INSTRUCTIONS TO FOLLOW | Look through the material below and copy exactly the lines from the line with "This is BRANCH" to the line with "iteratedDeriv (j+1) f", those two lines included.

AVAILABLE DATA |
'''

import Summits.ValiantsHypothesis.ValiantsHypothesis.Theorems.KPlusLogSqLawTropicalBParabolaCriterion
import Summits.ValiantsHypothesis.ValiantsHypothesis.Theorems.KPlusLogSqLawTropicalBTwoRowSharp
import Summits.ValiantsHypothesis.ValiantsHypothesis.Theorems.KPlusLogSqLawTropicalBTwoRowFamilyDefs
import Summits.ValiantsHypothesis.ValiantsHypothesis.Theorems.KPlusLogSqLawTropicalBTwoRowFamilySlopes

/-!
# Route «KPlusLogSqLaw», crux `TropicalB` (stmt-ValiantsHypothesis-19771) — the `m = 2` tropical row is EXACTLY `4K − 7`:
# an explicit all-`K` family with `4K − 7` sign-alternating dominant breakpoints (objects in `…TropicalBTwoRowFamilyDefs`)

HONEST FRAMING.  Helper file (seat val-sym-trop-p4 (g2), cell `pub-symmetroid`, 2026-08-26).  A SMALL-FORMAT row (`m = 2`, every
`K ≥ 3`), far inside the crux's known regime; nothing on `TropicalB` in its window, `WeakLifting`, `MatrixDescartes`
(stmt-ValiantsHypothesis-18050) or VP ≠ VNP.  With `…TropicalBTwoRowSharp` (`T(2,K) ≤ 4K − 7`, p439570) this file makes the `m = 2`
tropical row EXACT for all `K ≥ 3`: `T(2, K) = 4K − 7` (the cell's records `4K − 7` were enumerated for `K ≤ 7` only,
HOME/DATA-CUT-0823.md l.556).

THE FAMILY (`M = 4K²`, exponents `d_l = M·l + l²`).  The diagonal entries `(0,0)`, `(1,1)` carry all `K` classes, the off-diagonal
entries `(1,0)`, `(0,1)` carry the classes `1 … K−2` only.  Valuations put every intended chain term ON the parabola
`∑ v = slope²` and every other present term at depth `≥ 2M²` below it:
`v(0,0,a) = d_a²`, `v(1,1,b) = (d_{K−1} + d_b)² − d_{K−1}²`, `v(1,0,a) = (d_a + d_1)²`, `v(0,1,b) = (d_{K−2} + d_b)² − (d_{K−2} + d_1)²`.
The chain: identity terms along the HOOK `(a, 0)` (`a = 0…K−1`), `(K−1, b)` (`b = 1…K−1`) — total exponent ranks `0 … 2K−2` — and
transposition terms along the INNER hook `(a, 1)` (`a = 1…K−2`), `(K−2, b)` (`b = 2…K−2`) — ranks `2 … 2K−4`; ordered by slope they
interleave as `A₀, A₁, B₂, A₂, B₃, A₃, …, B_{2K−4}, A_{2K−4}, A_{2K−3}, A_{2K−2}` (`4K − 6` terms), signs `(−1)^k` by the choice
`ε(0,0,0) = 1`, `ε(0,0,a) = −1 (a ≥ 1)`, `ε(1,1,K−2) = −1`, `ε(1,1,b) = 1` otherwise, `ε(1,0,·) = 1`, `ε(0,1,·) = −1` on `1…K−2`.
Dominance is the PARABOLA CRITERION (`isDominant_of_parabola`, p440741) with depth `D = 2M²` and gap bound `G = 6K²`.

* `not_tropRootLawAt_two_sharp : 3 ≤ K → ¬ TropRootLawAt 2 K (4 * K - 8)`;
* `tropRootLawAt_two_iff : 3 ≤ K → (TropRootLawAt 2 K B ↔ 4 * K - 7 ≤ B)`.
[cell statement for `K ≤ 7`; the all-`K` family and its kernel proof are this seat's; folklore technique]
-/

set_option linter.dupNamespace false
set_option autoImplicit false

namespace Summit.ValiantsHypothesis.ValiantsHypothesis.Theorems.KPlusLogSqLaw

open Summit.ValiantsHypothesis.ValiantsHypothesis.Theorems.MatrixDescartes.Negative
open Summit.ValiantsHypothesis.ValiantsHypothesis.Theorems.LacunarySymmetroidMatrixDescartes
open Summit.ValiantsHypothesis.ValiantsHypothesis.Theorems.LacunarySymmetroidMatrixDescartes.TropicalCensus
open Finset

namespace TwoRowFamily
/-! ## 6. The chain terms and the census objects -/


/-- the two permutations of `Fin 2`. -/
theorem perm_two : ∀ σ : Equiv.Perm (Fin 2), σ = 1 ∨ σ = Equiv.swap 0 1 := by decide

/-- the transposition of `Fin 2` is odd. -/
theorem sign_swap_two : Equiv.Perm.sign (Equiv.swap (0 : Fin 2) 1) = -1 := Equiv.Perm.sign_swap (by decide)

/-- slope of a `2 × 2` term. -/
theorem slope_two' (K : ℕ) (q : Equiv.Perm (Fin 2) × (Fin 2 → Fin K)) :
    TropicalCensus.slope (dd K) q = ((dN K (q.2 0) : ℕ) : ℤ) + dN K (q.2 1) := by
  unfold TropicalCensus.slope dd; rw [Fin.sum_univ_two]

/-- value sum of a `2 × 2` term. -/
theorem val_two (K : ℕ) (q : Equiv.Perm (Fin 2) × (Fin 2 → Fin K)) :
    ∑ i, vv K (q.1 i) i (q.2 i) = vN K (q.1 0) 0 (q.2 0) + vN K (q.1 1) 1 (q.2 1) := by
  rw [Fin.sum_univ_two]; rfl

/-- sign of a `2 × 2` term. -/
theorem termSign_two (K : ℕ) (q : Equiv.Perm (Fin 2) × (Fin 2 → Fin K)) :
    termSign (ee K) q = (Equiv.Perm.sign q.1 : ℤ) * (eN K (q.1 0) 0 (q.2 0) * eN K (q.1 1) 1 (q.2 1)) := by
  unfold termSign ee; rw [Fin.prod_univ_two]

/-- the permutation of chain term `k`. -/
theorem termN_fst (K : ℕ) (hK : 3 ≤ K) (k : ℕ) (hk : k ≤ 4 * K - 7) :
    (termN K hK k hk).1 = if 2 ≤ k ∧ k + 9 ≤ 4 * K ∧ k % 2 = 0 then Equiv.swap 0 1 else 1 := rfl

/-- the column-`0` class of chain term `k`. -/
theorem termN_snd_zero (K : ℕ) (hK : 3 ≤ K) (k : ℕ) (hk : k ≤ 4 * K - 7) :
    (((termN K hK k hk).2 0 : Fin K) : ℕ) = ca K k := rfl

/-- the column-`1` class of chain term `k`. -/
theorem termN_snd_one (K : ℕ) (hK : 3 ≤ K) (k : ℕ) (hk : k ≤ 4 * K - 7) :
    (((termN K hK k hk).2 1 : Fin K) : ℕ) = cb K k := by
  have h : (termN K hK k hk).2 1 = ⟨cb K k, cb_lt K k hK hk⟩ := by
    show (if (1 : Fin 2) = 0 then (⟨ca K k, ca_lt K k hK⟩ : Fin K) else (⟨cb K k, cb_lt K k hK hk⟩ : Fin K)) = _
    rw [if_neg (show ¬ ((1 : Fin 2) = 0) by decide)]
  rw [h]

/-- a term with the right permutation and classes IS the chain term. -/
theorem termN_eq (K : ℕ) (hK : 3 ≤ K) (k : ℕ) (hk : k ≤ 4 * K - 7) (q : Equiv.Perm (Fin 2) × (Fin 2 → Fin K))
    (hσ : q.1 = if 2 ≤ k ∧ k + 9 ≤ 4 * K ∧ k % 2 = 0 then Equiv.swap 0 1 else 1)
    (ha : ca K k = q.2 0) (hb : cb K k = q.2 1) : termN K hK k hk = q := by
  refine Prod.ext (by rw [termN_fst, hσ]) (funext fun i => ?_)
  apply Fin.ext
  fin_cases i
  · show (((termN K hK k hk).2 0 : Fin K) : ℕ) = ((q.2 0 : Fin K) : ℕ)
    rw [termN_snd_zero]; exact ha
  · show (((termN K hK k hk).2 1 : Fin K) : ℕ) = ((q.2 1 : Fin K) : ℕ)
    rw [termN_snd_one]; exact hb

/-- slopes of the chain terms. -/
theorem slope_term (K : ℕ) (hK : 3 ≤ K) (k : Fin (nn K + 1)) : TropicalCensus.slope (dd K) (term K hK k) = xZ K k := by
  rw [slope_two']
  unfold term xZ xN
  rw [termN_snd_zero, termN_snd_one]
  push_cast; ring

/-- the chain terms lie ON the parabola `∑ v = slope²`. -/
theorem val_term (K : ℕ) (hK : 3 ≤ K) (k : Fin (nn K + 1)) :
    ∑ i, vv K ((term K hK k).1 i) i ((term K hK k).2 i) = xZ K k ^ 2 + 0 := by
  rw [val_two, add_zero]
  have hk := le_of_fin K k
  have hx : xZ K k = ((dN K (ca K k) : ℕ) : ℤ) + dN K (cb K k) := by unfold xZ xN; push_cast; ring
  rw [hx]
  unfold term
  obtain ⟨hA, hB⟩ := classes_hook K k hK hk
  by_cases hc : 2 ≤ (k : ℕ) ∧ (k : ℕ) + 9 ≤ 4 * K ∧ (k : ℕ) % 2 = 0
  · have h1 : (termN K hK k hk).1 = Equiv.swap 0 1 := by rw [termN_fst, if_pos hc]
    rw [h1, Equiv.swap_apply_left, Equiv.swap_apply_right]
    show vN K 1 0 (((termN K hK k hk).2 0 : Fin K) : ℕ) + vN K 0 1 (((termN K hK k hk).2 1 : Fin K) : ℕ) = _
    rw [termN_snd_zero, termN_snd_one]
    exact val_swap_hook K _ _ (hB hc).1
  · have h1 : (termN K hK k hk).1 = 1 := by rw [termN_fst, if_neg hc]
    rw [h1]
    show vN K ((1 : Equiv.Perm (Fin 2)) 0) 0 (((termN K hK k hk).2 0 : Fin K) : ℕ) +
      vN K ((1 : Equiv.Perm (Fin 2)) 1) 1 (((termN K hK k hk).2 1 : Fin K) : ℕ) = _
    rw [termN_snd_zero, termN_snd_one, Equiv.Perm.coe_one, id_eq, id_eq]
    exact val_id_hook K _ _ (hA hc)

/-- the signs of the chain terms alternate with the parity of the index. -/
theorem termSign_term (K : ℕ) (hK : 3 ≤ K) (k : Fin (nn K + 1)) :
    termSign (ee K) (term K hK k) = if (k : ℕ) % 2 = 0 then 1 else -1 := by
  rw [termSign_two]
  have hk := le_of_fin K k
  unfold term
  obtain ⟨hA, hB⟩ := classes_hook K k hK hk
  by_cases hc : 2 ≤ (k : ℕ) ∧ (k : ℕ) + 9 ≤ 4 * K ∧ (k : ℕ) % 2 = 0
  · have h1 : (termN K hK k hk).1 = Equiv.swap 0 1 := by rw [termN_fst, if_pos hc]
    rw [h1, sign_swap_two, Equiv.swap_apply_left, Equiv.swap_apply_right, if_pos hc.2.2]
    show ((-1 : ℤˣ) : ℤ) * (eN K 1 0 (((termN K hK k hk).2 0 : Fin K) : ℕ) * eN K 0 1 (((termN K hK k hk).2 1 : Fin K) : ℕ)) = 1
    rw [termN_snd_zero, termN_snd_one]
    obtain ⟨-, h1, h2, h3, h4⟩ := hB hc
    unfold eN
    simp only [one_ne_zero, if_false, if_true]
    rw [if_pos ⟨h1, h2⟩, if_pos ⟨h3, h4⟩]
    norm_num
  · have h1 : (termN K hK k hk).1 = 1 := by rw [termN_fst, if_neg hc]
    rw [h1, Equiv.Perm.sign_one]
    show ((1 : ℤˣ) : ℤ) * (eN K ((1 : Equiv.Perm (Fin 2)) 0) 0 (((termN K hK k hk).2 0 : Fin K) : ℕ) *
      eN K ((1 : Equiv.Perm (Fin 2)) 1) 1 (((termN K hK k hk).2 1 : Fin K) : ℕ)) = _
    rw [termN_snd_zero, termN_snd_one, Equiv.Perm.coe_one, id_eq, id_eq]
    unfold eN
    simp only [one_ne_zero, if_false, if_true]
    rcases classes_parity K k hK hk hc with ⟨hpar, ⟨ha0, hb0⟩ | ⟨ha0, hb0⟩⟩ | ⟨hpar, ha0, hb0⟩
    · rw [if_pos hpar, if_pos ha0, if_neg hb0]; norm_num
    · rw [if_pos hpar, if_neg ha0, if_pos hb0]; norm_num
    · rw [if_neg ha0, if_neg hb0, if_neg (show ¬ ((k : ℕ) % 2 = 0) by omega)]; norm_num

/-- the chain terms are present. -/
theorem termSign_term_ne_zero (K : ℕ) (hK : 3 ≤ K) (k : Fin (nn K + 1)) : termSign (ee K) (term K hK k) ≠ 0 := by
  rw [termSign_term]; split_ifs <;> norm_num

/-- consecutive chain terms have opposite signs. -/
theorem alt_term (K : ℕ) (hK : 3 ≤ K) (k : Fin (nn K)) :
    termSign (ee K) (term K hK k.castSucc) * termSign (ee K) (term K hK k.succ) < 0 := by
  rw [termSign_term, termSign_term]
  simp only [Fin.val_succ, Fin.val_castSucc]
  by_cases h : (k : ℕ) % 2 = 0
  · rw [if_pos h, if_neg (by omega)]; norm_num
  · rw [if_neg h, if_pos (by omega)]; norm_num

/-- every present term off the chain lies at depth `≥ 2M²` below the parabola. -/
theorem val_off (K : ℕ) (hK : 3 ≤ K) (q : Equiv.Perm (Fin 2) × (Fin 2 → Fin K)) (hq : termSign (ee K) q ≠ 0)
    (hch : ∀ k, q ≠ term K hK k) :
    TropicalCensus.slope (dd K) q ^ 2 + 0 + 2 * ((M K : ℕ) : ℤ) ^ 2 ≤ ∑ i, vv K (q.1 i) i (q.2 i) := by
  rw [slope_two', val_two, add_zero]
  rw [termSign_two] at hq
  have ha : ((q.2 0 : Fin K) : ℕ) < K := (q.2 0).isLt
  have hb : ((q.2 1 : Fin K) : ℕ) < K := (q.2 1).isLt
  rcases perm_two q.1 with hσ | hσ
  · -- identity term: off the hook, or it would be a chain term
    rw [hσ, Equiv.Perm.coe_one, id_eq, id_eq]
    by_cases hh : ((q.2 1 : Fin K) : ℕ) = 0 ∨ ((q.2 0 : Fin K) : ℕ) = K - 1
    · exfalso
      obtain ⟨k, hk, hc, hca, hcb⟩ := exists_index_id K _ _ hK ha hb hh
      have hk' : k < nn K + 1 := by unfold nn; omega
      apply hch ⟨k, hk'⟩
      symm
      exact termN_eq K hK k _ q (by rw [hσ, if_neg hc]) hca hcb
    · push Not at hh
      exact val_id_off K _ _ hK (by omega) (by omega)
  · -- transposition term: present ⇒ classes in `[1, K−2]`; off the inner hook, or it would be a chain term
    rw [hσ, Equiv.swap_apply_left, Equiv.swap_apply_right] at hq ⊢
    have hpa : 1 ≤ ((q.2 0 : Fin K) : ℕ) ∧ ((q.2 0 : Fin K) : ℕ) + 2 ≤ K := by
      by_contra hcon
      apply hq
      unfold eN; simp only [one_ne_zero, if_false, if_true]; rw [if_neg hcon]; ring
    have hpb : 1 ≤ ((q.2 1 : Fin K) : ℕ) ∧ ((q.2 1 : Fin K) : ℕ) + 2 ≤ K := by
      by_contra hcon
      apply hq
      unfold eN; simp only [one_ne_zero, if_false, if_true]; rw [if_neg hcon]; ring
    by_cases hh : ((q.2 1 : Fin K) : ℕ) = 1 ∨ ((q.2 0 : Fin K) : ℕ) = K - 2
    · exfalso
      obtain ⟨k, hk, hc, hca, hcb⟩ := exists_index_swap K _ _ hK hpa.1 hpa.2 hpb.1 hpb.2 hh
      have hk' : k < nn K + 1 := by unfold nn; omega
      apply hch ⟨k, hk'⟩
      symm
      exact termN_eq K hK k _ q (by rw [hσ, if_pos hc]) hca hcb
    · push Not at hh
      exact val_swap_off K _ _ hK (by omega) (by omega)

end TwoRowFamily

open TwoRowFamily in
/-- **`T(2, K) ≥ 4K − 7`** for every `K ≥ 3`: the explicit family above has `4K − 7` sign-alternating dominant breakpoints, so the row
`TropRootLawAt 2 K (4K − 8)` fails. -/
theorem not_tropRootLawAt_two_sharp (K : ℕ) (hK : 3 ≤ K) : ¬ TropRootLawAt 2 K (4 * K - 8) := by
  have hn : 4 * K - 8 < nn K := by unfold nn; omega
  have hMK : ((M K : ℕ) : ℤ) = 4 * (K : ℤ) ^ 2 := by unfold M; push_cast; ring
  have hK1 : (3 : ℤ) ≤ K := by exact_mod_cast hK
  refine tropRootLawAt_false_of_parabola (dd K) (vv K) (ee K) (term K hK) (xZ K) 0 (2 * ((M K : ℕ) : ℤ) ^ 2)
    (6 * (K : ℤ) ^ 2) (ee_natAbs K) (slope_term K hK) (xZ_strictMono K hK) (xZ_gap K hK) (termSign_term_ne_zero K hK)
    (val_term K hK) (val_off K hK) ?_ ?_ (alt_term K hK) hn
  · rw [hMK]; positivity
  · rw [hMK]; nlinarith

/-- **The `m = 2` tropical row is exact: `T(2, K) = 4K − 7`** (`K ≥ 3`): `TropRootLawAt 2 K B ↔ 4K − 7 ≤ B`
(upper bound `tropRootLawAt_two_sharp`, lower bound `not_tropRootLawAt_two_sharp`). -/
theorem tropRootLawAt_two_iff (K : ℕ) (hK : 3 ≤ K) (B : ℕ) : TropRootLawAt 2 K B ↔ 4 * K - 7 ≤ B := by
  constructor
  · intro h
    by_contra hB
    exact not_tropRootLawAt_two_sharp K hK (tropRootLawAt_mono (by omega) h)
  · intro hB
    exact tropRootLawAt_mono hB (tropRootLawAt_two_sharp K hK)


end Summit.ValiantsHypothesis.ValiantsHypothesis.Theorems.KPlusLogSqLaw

'''
'''

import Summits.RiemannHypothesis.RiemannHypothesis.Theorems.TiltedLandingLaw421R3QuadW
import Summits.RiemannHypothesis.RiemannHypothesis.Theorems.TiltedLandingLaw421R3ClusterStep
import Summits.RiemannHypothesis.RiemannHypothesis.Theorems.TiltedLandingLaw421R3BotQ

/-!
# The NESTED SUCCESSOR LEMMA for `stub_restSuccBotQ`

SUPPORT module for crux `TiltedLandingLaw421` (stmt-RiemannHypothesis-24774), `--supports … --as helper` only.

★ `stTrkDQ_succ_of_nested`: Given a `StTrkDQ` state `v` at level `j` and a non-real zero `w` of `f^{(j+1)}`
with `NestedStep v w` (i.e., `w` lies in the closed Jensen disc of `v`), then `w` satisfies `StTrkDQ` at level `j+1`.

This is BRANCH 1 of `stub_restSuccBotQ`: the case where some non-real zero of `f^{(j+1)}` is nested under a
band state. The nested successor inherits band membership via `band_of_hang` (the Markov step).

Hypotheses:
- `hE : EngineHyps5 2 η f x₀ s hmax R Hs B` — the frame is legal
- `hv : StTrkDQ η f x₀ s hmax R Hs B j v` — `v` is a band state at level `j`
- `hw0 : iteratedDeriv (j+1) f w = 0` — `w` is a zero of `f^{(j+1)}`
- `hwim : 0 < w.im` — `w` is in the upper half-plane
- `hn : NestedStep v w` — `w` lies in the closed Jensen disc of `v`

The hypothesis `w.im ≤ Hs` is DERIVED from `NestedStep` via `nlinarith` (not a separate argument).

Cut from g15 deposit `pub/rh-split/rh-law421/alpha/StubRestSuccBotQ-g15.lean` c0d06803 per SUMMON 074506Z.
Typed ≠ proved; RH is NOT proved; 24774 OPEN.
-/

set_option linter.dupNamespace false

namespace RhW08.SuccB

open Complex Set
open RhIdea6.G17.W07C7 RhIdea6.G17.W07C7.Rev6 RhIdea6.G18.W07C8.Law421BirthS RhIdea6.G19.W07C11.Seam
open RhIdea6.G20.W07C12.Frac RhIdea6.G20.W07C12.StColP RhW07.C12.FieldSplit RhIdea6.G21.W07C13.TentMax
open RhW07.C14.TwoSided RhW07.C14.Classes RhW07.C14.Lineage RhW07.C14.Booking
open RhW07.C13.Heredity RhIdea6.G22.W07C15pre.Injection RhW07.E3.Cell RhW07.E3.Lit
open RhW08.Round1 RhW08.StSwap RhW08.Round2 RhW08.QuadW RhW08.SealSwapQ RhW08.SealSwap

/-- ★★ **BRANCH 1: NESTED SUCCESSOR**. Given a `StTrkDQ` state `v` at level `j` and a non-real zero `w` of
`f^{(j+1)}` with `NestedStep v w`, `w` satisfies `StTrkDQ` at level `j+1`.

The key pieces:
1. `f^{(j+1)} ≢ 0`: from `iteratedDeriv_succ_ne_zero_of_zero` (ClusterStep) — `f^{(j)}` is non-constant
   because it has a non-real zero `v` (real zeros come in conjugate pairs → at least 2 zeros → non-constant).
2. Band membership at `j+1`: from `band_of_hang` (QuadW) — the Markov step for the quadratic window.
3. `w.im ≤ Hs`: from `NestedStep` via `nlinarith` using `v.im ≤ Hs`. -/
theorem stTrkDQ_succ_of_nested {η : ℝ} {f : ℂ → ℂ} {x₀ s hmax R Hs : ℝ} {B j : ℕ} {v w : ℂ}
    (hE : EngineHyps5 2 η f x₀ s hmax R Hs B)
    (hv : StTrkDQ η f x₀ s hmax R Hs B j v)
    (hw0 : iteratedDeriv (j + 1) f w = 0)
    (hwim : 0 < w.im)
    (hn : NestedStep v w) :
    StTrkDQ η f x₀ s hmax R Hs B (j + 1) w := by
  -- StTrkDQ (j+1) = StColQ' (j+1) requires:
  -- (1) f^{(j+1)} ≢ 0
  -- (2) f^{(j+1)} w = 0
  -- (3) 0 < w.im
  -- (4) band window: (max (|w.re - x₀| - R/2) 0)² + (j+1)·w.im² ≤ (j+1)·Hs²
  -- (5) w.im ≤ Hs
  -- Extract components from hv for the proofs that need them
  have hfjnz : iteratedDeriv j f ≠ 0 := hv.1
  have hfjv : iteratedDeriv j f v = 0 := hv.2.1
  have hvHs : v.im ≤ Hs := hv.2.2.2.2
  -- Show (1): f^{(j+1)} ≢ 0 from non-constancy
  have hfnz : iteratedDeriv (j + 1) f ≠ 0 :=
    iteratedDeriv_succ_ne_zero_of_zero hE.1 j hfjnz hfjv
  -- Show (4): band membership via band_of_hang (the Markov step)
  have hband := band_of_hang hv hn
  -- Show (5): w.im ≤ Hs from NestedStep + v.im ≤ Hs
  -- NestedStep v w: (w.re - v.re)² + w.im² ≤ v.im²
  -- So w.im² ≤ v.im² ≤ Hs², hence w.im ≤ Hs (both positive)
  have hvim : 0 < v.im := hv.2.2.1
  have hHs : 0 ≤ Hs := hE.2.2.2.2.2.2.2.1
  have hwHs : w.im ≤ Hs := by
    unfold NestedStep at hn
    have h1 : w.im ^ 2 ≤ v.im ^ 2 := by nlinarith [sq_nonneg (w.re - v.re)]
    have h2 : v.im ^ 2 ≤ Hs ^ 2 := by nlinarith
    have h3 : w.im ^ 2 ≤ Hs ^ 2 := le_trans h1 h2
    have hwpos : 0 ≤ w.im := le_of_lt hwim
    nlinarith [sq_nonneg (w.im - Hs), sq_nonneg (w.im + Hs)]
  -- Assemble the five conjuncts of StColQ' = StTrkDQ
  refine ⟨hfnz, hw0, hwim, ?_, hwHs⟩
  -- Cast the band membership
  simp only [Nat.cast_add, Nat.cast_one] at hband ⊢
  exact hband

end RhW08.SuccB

'''

ANSWER FOR THIS EXERCISE |
This is BRANCH 1 of `stub_restSuccBotQ`: the case where some non-real zero of `f^{(j+1)}` is nested under a
band state. The nested successor inherits band membership via `band_of_hang` (the Markov step).

Hypotheses:
- `hE : EngineHyps5 2 η f x₀ s hmax R Hs B` — the frame is legal
- `hv : StTrkDQ η f x₀ s hmax R Hs B j v` — `v` is a band state at level `j`
- `hw0 : iteratedDeriv (j+1) f w = 0` — `w` is a zero of `f^{(j+1)}`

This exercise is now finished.